*Work required*
Every entry is to be returned verbatim.

*Source data*

________

/-!
# `BalabanImbrieJaffe1984to88.BIJ88TruncationConnected5133` — T. Bałaban, J. Imbrie, A. Jaffe, *Effective action and
cluster properties of the abelian Higgs model*, Commun. Math. Phys. **114** (1988) 257–315 [BalabanImbrieJaffe1988],
§5.13 p. 305–306 [PDF 49–50], the road from the bracket form of `∂/∂s_Γ⟨Πf(□_i)⟩` to the walk form (5.13.3):
**"We integrate by parts all fields appearing in this formula. Each Φ contracts through a C_s to another Φ, to an
f(□_i) or to ℱ. If a closed loop forms, or if a train of covariances beginning and ending in ℱ forms, then the term
disappears with truncation."** — APPLIED TO THE ACTUAL OBJECTS OF (5.13.3): the joint truncations
`⟨[V_{B₁};]⋯[V_{B_k};]H⟩_s` of the block vertices `V_B` (`B ∈ σ`, `σ` a partition of `Γ` into blocks of ≤ 2 cubes) and
the observable `H` that make up `∂Γ⟨H⟩(s)` (`BIJ88CumulantRegrouping5133.dexp_eq_sum_smallParts`, the corrected bracket
form, G-C2-24).

Each block vertex is a quadratic form, `V_B(s,Φ) = ΦᵀM_B(s)Φ = Σ_x ⟨Φ,e_x⟩⟨Φ,M_B(s)_x⟩` (`bmat`, `bvert_eq_sum_bmat`): a
sum over a SITE `x` (a *colouring* of the cluster `B`) of TWO-LEG monomials (legs `⟨B,0⟩ ↦ e_x`, `⟨B,1⟩ ↦ M_B(s)_x`, the
type `Leg`).  Hence (multilinearity of truncation in the clusters, `LatticeModels.ursellOf_piFinset`; complete
contraction and truncation = connected diagrams, `BIJ88TruncationConnected306.ursellOf_gmoment`):

  `⟨[V_{B₁};]⋯[V_{B_k};]H⟩_s = Σ_{z : σ → sites} Σ_{g connected two-leg diagram on σ ∪ {H}} dval_z(g)`   (`ursell_fmoment_eq_sum_connected`)

and, summed over `σ ∈ smallParts Γ` with the sign `(−1)^{|σ|}`, `∂Γ⟨H⟩(s)` itself (`dexp_eq_sum_connected`): every
field of every vertex is contracted — to another field (weight `⟨C_s v, v'⟩`), to ℱ (`⟨C_s v, ℱ⟩`) or into `H`
(`⟨∂_{C_sv_D}H⟩_s`) — and only the diagrams in which every vertex is connected to `H` survive: no closed loops, no
ℱ–ℱ trains.  The resummation of the surviving connected two-leg diagrams into the trains
`⟨δ/δΦ, C_s□Δ□C_s⋯(½δ/δΦ + ℱ)⟩` of (5.13.3) (each vertex has exactly two legs, so the component of `H` is a union of
chains) is NOT done in this file.

statement-level skeleton of published theorems with citation tags; proofs where landed; nothing here is a claim
about the Yang–Mills mass gap

PDF held: `paper:balaban1988-cmp114-bij-abelian-higgs-effective-action` (journal page = PDF page + 256).

CITATION HEADER (lean-in-tree rule).  lit-balaban cell (HOME `run/shared/lean/pub/lit-balaban/`), Phase 2, seat p13
gen 13; row **C2.Eq5.13.3-5.13.4** of `HOME/lit-balaban-r16/ROWS-C2-part2.md` (owner r16, referee ref-5), second clause
of the flip condition.  USED BY NAME, nothing restated: p13 g12 `BIJ88CumulantRegrouping5133.{fmoment, liftFam,
fmoment_insert_none, fmoment_liftFam, fmoment_empty, dexp_eq_sum_smallParts}`, `BIJ88PairingAllOrders5133.{bvert,
smallParts}`, `BIJ88WalkFormOrderOne5133.{pairMat, blockPair_eq_sum}`, `BIJ88SecondOrder5133.{num, Dfun}`,
`BIJ88DirichletForms305.{interpForm, interpForm_posDef}`, `BIJ88IntegrationByParts305.integrable_fieldProd_bdd_tilt`,
`BIJ88SDerivative305.integral_weight_mul_source_pos`; p13 g13 `BIJ88TruncationConnected306.{gexp, gobs, gmoment, gw, gω,
ursellOf_gmoment}`, `Literature.Probability.LatticeModels.{LegDiagram.*, colours, mem_piFinset_colours,
ursellOf_piFinset}`; `Literature.Probability.LatticeModels.ursellOf_map` (CumulantRecursion).

## What is proved (0 `sorry`, standard axioms, no new `Prop` facts)

* §1 `Leg` (two legs per block; `Fintype`, an arbitrary `LinearOrder` — the order only fixes the order of the iterated
  derivative `∂_{Cv_D}H`), `bmat` (the matrix of a block vertex), `qsum`, **`bvert_eq_sum_bmat`** (`V_B = Σ_x⟨Φ,e_x⟩⟨Φ,M_{B,x}⟩`),
  `lvec` (the leg vectors of a colouring), `prod_legs_lvec`, **`sum_piFinset_prod_legs`** (`Σ_z Π_legs = Π_B V_B`);
* §2 `optBlock` (blocks ↦ label blocks), `map_optBlock_insertNone`, `fmoment_map_optBlock` (the block-family moments as
  normalized expectations), **`fmoment_eq_sum_gmoment`** (= colour sums of two-leg moments);
* §3 **`ursell_fmoment_eq_sum_connected`**, **`dexp_eq_sum_connected`**.
HONEST SCOPE.  Finite dimension, real fields, `s ∈ [0,1]^I`, `H` in a class `𝒞 ⊆ C¹_b` closed under directional
derivatives; the trains/walks of (5.13.3) are NOT identified here.  NOT summit progress; NOT continuum; NOT Clay.
-/

noncomputable section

________

*Written solution*
/-!
# `BalabanImbrieJaffe1984to88.BIJ88TruncationConnected5133` — T. Bałaban, J. Imbrie, A. Jaffe, *Effective action and
cluster properties of the abelian Higgs model*, Commun. Math. Phys. **114** (1988) 257–315 [BalabanImbrieJaffe1988],
§5.13 p. 305–306 [PDF 49–50], the road from the bracket form of `∂/∂s_Γ⟨Πf(□_i)⟩` to the walk form (5.13.3):
**"We integrate by parts all fields appearing in this formula. Each Φ contracts through a C_s to another Φ, to an
f(□_i) or to ℱ. If a closed loop forms, or if a train of covariances beginning and ending in ℱ forms, then the term
disappears with truncation."** — APPLIED TO THE ACTUAL OBJECTS OF (5.13.3): the joint truncations
`⟨[V_{B₁};]⋯[V_{B_k};]H⟩_s` of the block vertices `V_B` (`B ∈ σ`, `σ` a partition of `Γ` into blocks of ≤ 2 cubes) and
the observable `H` that make up `∂Γ⟨H⟩(s)` (`BIJ88CumulantRegrouping5133.dexp_eq_sum_smallParts`, the corrected bracket
form, G-C2-24).

Each block vertex is a quadratic form, `V_B(s,Φ) = ΦᵀM_B(s)Φ = Σ_x ⟨Φ,e_x⟩⟨Φ,M_B(s)_x⟩` (`bmat`, `bvert_eq_sum_bmat`): a
sum over a SITE `x` (a *colouring* of the cluster `B`) of TWO-LEG monomials (legs `⟨B,0⟩ ↦ e_x`, `⟨B,1⟩ ↦ M_B(s)_x`, the
type `Leg`).  Hence (multilinearity of truncation in the clusters, `LatticeModels.ursellOf_piFinset`; complete
contraction and truncation = connected diagrams, `BIJ88TruncationConnected306.ursellOf_gmoment`):

  `⟨[V_{B₁};]⋯[V_{B_k};]H⟩_s = Σ_{z : σ → sites} Σ_{g connected two-leg diagram on σ ∪ {H}} dval_z(g)`   (`ursell_fmoment_eq_sum_connected`)

and, summed over `σ ∈ smallParts Γ` with the sign `(−1)^{|σ|}`, `∂Γ⟨H⟩(s)` itself (`dexp_eq_sum_connected`): every
field of every vertex is contracted — to another field (weight `⟨C_s v, v'⟩`), to ℱ (`⟨C_s v, ℱ⟩`) or into `H`
(`⟨∂_{C_sv_D}H⟩_s`) — and only the diagrams in which every vertex is connected to `H` survive: no closed loops, no
ℱ–ℱ trains.  The resummation of the surviving connected two-leg diagrams into the trains
`⟨δ/δΦ, C_s□Δ□C_s⋯(½δ/δΦ + ℱ)⟩` of (5.13.3) (each vertex has exactly two legs, so the component of `H` is a union of
chains) is NOT done in this file.

statement-level skeleton of published theorems with citation tags; proofs where landed; nothing here is a claim
about the Yang–Mills mass gap

PDF held: `paper:balaban1988-cmp114-bij-abelian-higgs-effective-action` (journal page = PDF page + 256).

CITATION HEADER (lean-in-tree rule).  lit-balaban cell (HOME `run/shared/lean/pub/lit-balaban/`), Phase 2, seat p13
gen 13; row **C2.Eq5.13.3-5.13.4** of `HOME/lit-balaban-r16/ROWS-C2-part2.md` (owner r16, referee ref-5), second clause
of the flip condition.  USED BY NAME, nothing restated: p13 g12 `BIJ88CumulantRegrouping5133.{fmoment, liftFam,
fmoment_insert_none, fmoment_liftFam, fmoment_empty, dexp_eq_sum_smallParts}`, `BIJ88PairingAllOrders5133.{bvert,
smallParts}`, `BIJ88WalkFormOrderOne5133.{pairMat, blockPair_eq_sum}`, `BIJ88SecondOrder5133.{num, Dfun}`,
`BIJ88DirichletForms305.{interpForm, interpForm_posDef}`, `BIJ88IntegrationByParts305.integrable_fieldProd_bdd_tilt`,
`BIJ88SDerivative305.integral_weight_mul_source_pos`; p13 g13 `BIJ88TruncationConnected306.{gexp, gobs, gmoment, gw, gω,
ursellOf_gmoment}`, `Literature.Probability.LatticeModels.{LegDiagram.*, colours, mem_piFinset_colours,
ursellOf_piFinset}`; `Literature.Probability.LatticeModels.ursellOf_map` (CumulantRecursion).

## What is proved (0 `sorry`, standard axioms, no new `Prop` facts)

* §1 `Leg` (two legs per block; `Fintype`, an arbitrary `LinearOrder` — the order only fixes the order of the iterated
  derivative `∂_{Cv_D}H`), `bmat` (the matrix of a block vertex), `qsum`, **`bvert_eq_sum_bmat`** (`V_B = Σ_x⟨Φ,e_x⟩⟨Φ,M_{B,x}⟩`),
  `lvec` (the leg vectors of a colouring), `prod_legs_lvec`, **`sum_piFinset_prod_legs`** (`Σ_z Π_legs = Π_B V_B`);
* §2 `optBlock` (blocks ↦ label blocks), `map_optBlock_insertNone`, `fmoment_map_optBlock` (the block-family moments as
  normalized expectations), **`fmoment_eq_sum_gmoment`** (= colour sums of two-leg moments);
* §3 **`ursell_fmoment_eq_sum_connected`**, **`dexp_eq_sum_connected`**.
HONEST SCOPE.  Finite dimension, real fields, `s ∈ [0,1]^I`, `H` in a class `𝒞 ⊆ C¹_b` closed under directional
derivatives; the trains/walks of (5.13.3) are NOT identified here.  NOT summit progress; NOT continuum; NOT Clay.
-/

noncomputable section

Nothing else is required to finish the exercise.